import Literature.AlgebraicGeometry.Motives.HodgeThetaSubalgebraUnitaryOrthogonalChainPos
import Literature.AlgebraicGeometry.Motives.HodgeThetaSubalgebraUnitaryFortyOneFortyThreeGoodRankCores
import Literature.AlgebraicGeometry.Motives.HodgeThetaSubalgebraUnitaryEighteenTwentyFiveCore
import Literature.AlgebraicGeometry.Motives.HodgeThetaSubalgebraUnitaryThirtyTwoThirtyNineCorePart1
import Literature.AlgebraicGeometry.Motives.HodgeThetaSubalgebraUnitaryTwentySevenFortyCorePart1
import Literature.AlgebraicGeometry.Motives.HodgeThetaSubalgebraUnitaryTwentySevenThirtyFourCorePart1
import Literature.AlgebraicGeometry.Motives.HodgeThetaSubalgebraUnitaryTwentySevenThirtyTwoCorePart1
import Literature.AlgebraicGeometry.Motives.HodgeThetaSubalgebraUnitaryTwentySevenFiftySixCorePart1
import HarnessLib
import Literature.AlgebraicGeometry.Motives.HodgeThetaSubalgebraUnitaryEightCore
import Literature.AlgebraicGeometry.Motives.HodgeThetaSubalgebraUnitaryEightNineCore
import Literature.AlgebraicGeometry.Motives.HodgeThetaSubalgebraUnitaryEightThirtyThreeCore
import Literature.AlgebraicGeometry.Motives.HodgeThetaSubalgebraUnitaryFifteenTwentySixCore
import Literature.AlgebraicGeometry.Motives.HodgeThetaSubalgebraUnitaryFiveCoreAll
import Literature.AlgebraicGeometry.Motives.HodgeThetaSubalgebraUnitaryFourOddCore
import Literature.AlgebraicGeometry.Motives.HodgeThetaSubalgebraUnitaryFourteenTwentySevenCore
import Literature.AlgebraicGeometry.Motives.HodgeThetaSubalgebraUnitaryNineElevenCore
import Literature.AlgebraicGeometry.Motives.HodgeThetaSubalgebraUnitaryNineThirtyTwoCore
import Literature.AlgebraicGeometry.Motives.HodgeThetaSubalgebraUnitaryNineTwentyThreeCore
import Literature.AlgebraicGeometry.Motives.HodgeThetaSubalgebraUnitaryRankOneRaise
import Literature.AlgebraicGeometry.Motives.HodgeThetaSubalgebraUnitarySeventeenCore
import Literature.AlgebraicGeometry.Motives.HodgeThetaSubalgebraUnitarySixSevenCoreAll
import Literature.AlgebraicGeometry.Motives.HodgeThetaSubalgebraUnitaryThirtySevenGoodRankCores
import Literature.AlgebraicGeometry.Motives.HodgeThetaSubalgebraUnitaryThreeCoprimeCore
import Literature.AlgebraicGeometry.Motives.HodgeThetaSubalgebraUnitaryTwelveThirteenCore
import Literature.AlgebraicGeometry.Motives.HodgeThetaSubalgebraUnitaryTwoOddCore

/-!
# (Part 2 of 2 — lemmas) The `Θ`-subalgebra theorem for unitary multiplicities `(27, 56)` — a `p = 83` cell by minimal-rank base points
# and sub-Levi recursion (Ribet 1983 Thm. 3, Lie step; abelian 83-folds of type `(27, 56)`)

Family `hodge`, layer `Literature/AlgebraicGeometry/Motives` (pure linear algebra over `ℂ`; no geometry). Research
context: cell `pub-hodge-ring2` (HONEST FRAMING: research route conditional on HC_CM; not a corollary; Q11.4-sentence-2
already refuted in dim ≥ 3), Literature lane gen 89. UNCONDITIONAL; theorems only, no definition, no named fact
(D-0026), no `sorry`.

THE PRINT. K. A. Ribet, Amer. J. Math. 105 (1983), Thm. 3 = Gordon's survey Thm. 6.3 (3) [held
`paper:arxiv-alg-geom_9709030` p. 18]. THE METHOD: `HodgeThetaSubalgebraUnitarySixteenTwentyOneCore` (a raising operator
`B` of MINIMAL non-zero rank `m`, the profile dichotomy `i + j ≤ m` or `i, j ≥ m`, tree cores making a Levi algebra full
or killing a Levi rank, lifts `UnitaryRaisingSpace.exists_raise_finrank_range_eq` + `UnitaryLeviSetup.exists_lift`, two
pencils `UnitaryGenericRank.exists_finrank_le_and_finrank_le`, the non-vanishing lemma
`UnitaryLeviFull.exists_raise_commute_apply_ne_zero`, TOOL C `UnitaryConstantRank.exists_raise_rank_ne_two`, TOOL F
`UnitaryConstantRank.false_of_le_rank`), the full-rank chain `UnitaryConstantRank.dvd_of_rank_eq_finrank`
(`HodgeThetaSubalgebraUnitaryNineTwentyEightCore`) and TOOL G `UnitaryOrthogonalChain.false_of_constProfile`.

THIS PART FILE holds minimal-rank lemmas of the cell (the gate caps a proposal at 200 kB); the core theorem `UnitaryTwentySevenFiftySix.eq_top_of_smul` is assembled in `HodgeThetaSubalgebraUnitaryTwentySevenFiftySixCore`.

THE CELL `(27 | 56)`. Good ranks 1, 3, 5, 11, 13 (Levi types `(1|55)`, `(3|53)`, `(5|51)`, `(11|45)`, `(13|43)` are tree cores); a proper `𝔊` has
raising ranks in `{0, 2, 4, 6, 7, 8, 9, 10, 12, 14, 15, 16, 17, 18, 19, 20, 21, 22, 23, 24, 25, 26, 27}`; `m` minimal non-zero, `B` of rank `m`; a commuting raising `X` has profile
`(i, j)` (`i + j` a raising rank, `i + j ≤ m` or `i, j ≥ m`). SUB-LEVI RECURSION: when the non-zero profiles are constantly
`(i, j)`, the Levi algebra `L⁺` (resp. `L⁻`) is a `Θ`-algebra whose non-zero raising ranks are all `i` (resp. `j`), and the
same minimal-rank analysis applies to it (the `sub…` lemmas of §1).
* `m = 2` (`U⁺` of type `(25 | 2)`, `U⁻` of type `(2 | 54)`): `L⁺` of type `(25 | 2)` is full and a lift with `i = 1` has `j ∈ {1}`, killed in `L⁻` (type `(2 | 54)`).
* `m = 4` (`U⁺` of type `(23 | 4)`, `U⁻` of type `(4 | 52)`): `L⁺` of type `(23 | 4)` is full and a lift with `i = 1` has `j ∈ {3}`, killed in `L⁻` (type `(4 | 52)`).
* `m = 6` (`U⁺` of type `(21 | 6)`, `U⁻` of type `(6 | 50)`): after the Levi kills the profiles are [(0, 0), (0, 6), (6, 0), (6, 6)], so `L⁺` (type `(21 | 6)`) is a `Θ`-algebra with non-zero raising ranks in `{6}` — impossible by the sub-Levi lemmas.
* `m = 7` (`U⁺` of type `(20 | 7)`, `U⁻` of type `(7 | 49)`): `L⁺` of type `(20 | 7)` is full and a lift with `i = 1` has `j ∈ {6}`, killed in `L⁻` (type `(7 | 49)`).
* `m = 8` (`U⁺` of type `(19 | 8)`, `U⁻` of type `(8 | 48)`): `L⁺` of type `(19 | 8)` is full and a lift with `i = 1` has `j ∈ {7}`, killed in `L⁻` (type `(8 | 48)`).
* `m = 9` (`U⁺` of type `(18 | 9)`, `U⁻` of type `(9 | 47)`): after the Levi kills every profile has `j = 0` (profiles [(0, 0), (9, 0)]), against the non-vanishing lemma on `U⁻`.
* `m = 10` (`U⁺` of type `(17 | 10)`, `U⁻` of type `(10 | 46)`): `L⁺` of type `(17 | 10)` is full and a lift with `i = 3` has `j ∈ {7}`, killed in `L⁻` (type `(10 | 46)`).
* `m = 12` (`U⁺` of type `(15 | 12)`, `U⁻` of type `(12 | 44)`): after the Levi kills the profiles are [(0, 0), (0, 12), (6, 6), (10, 2), (12, 0), (12, 12)], so `L⁺` (type `(15 | 12)`) is a `Θ`-algebra with non-zero raising ranks in `{6, 10, 12}` — impossible by the sub-Levi lemmas.
* `m = 14` (`U⁺` of type `(13 | 14)`, `U⁻` of type `(14 | 42)`): `L⁺` of type `(13 | 14)` is full and a lift with `i = 1` has `j ∈ {13}`, killed in `L⁻` (type `(14 | 42)`).
* `m = 15` (`U⁺` of type `(12 | 15)`, `U⁻` of type `(15 | 41)`): after the Levi kills every profile has `i = 0` (profiles [(0, 0)]), against the non-vanishing lemma.
* `m = 16` (`U⁺` of type `(11 | 16)`, `U⁻` of type `(16 | 40)`): `L⁺` of type `(11 | 16)` is full and a lift with `i = 3` has `j ∈ {13}`, killed in `L⁻` (type `(16 | 40)`).
* `m = 17` (`U⁺` of type `(10 | 17)`, `U⁻` of type `(17 | 39)`): `L⁺` of type `(10 | 17)` is full and a lift with `i = 6` has `j ∈ {11}`, killed in `L⁻` (type `(17 | 39)`).
* `m = 18` (`U⁺` of type `(9 | 18)`, `U⁻` of type `(18 | 38)`): the non-zero profiles [(0, 18), (2, 16), (3, 15), (4, 14), (6, 12), (8, 10), (9, 9)] are pairwise exclusive, so constant; `(2, 16)`: TOOL C on `L⁺`; `(3, 15)`: `L⁺` (type `(9 | 18)`) has constant rank `3`; `(4, 14)`: `L⁺` (type `(9 | 18)`) has constant rank `4`; `(6, 12)`: `L⁺` (type `(9 | 18)`) has constant rank `6`; `(8, 10)`: TOOL G; `(9, 9)`: TOOL G.
* `m = 19` (`U⁺` of type `(8 | 19)`, `U⁻` of type `(19 | 37)`): `L⁺` of type `(8 | 19)` is full and a lift with `i = 1` has `j ∈ {18}`, killed in `L⁻` (type `(19 | 37)`).
* `m = 20` (`U⁺` of type `(7 | 20)`, `U⁻` of type `(20 | 36)`): `L⁺` of type `(7 | 20)` is full and a lift with `i = 7` has `j ∈ {13}`, killed in `L⁻` (type `(20 | 36)`).
* `m = 21` (`U⁺` of type `(6 | 21)`, `U⁻` of type `(21 | 35)`): the non-zero profiles [(0, 21), (1, 20), (2, 19), (3, 18), (4, 17), (5, 16), (6, 15)] are pairwise exclusive, so constant; `(1, 20)`: `L⁺` (type `(6 | 21)`) has constant rank `1`; `(2, 19)`: TOOL C on `L⁺`; `(3, 18)`: `L⁺` (type `(6 | 21)`) has constant rank `3`; `(4, 17)`: `L⁺` (type `(6 | 21)`) has constant rank `4`; `(5, 16)`: `L⁺` (type `(6 | 21)`) has constant rank `5`; `(6, 15)`: TOOL G.
* `m = 22` (`U⁺` of type `(5 | 22)`, `U⁻` of type `(22 | 34)`): `L⁺` of type `(5 | 22)` is full and a lift with `i = 1` has `j ∈ {21}`, killed in `L⁻` (type `(22 | 34)`).
* `m = 23` (`U⁺` of type `(4 | 23)`, `U⁻` of type `(23 | 33)`): `L⁺` of type `(4 | 23)` is full and a lift with `i = 3` has `j ∈ {20}`, killed in `L⁻` (type `(23 | 33)`).
* `m = 24` (`U⁺` of type `(3 | 24)`, `U⁻` of type `(24 | 32)`): after the Levi kills every profile has `i = 0` (profiles [(0, 0), (0, 24)]), against the non-vanishing lemma.
* `m = 25` (`U⁺` of type `(2 | 25)`, `U⁻` of type `(25 | 31)`): `L⁺` of type `(2 | 25)` is full and a lift with `i = 1` has `j ∈ {24}`, killed in `L⁻` (type `(25 | 31)`).
* `m = 26` (`U⁺` of type `(1 | 26)`, `U⁻` of type `(26 | 30)`): after the Levi kills every profile has `i = 0` (profiles [(0, 0), (0, 26)]), against the non-vanishing lemma.
* `m = 27 = dim P`: the full-rank chain would give `27 ∣ 56`.

## References
* [Ribet1983] K. A. Ribet, *Hodge classes on certain types of abelian varieties*, Amer. J. Math. 105 (1983), Thm. 3.
* [Gordon1997] B. B. Gordon, *A survey of the Hodge conjecture for abelian varieties*, Thm. 6.3 (3), pp. 18–19.
* [Deligne1982HodgeCycles] P. Deligne, *Hodge cycles on abelian varieties*, LNM 900 (1982), I §3 Prop. 3.4, 3.6.
* [GoodmanWallachGTM255] R. Goodman, N. R. Wallach, GTM 255 (2009), §2.3.1, §4.1.1.
* [HoffmanKunze1971LinearAlgebra] K. Hoffman, R. Kunze, *Linear Algebra* (1971), §3.1 Thm. 2, §6.7, §8.5.
-/

noncomputable section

* Description of the task:
Each line above where the word "abelian" occurs should be returned in full.

* Result of this exercise:
# and sub-Levi recursion (Ribet 1983 Thm. 3, Lie step; abelian 83-folds of type `(27, 56)`)
* [Ribet1983] K. A. Ribet, *Hodge classes on certain types of abelian varieties*, Amer. J. Math. 105 (1983), Thm. 3.
* [Gordon1997] B. B. Gordon, *A survey of the Hodge conjecture for abelian varieties*, Thm. 6.3 (3), pp. 18–19.
* [Deligne1982HodgeCycles] P. Deligne, *Hodge cycles on abelian varieties*, LNM 900 (1982), I §3 Prop. 3.4, 3.6.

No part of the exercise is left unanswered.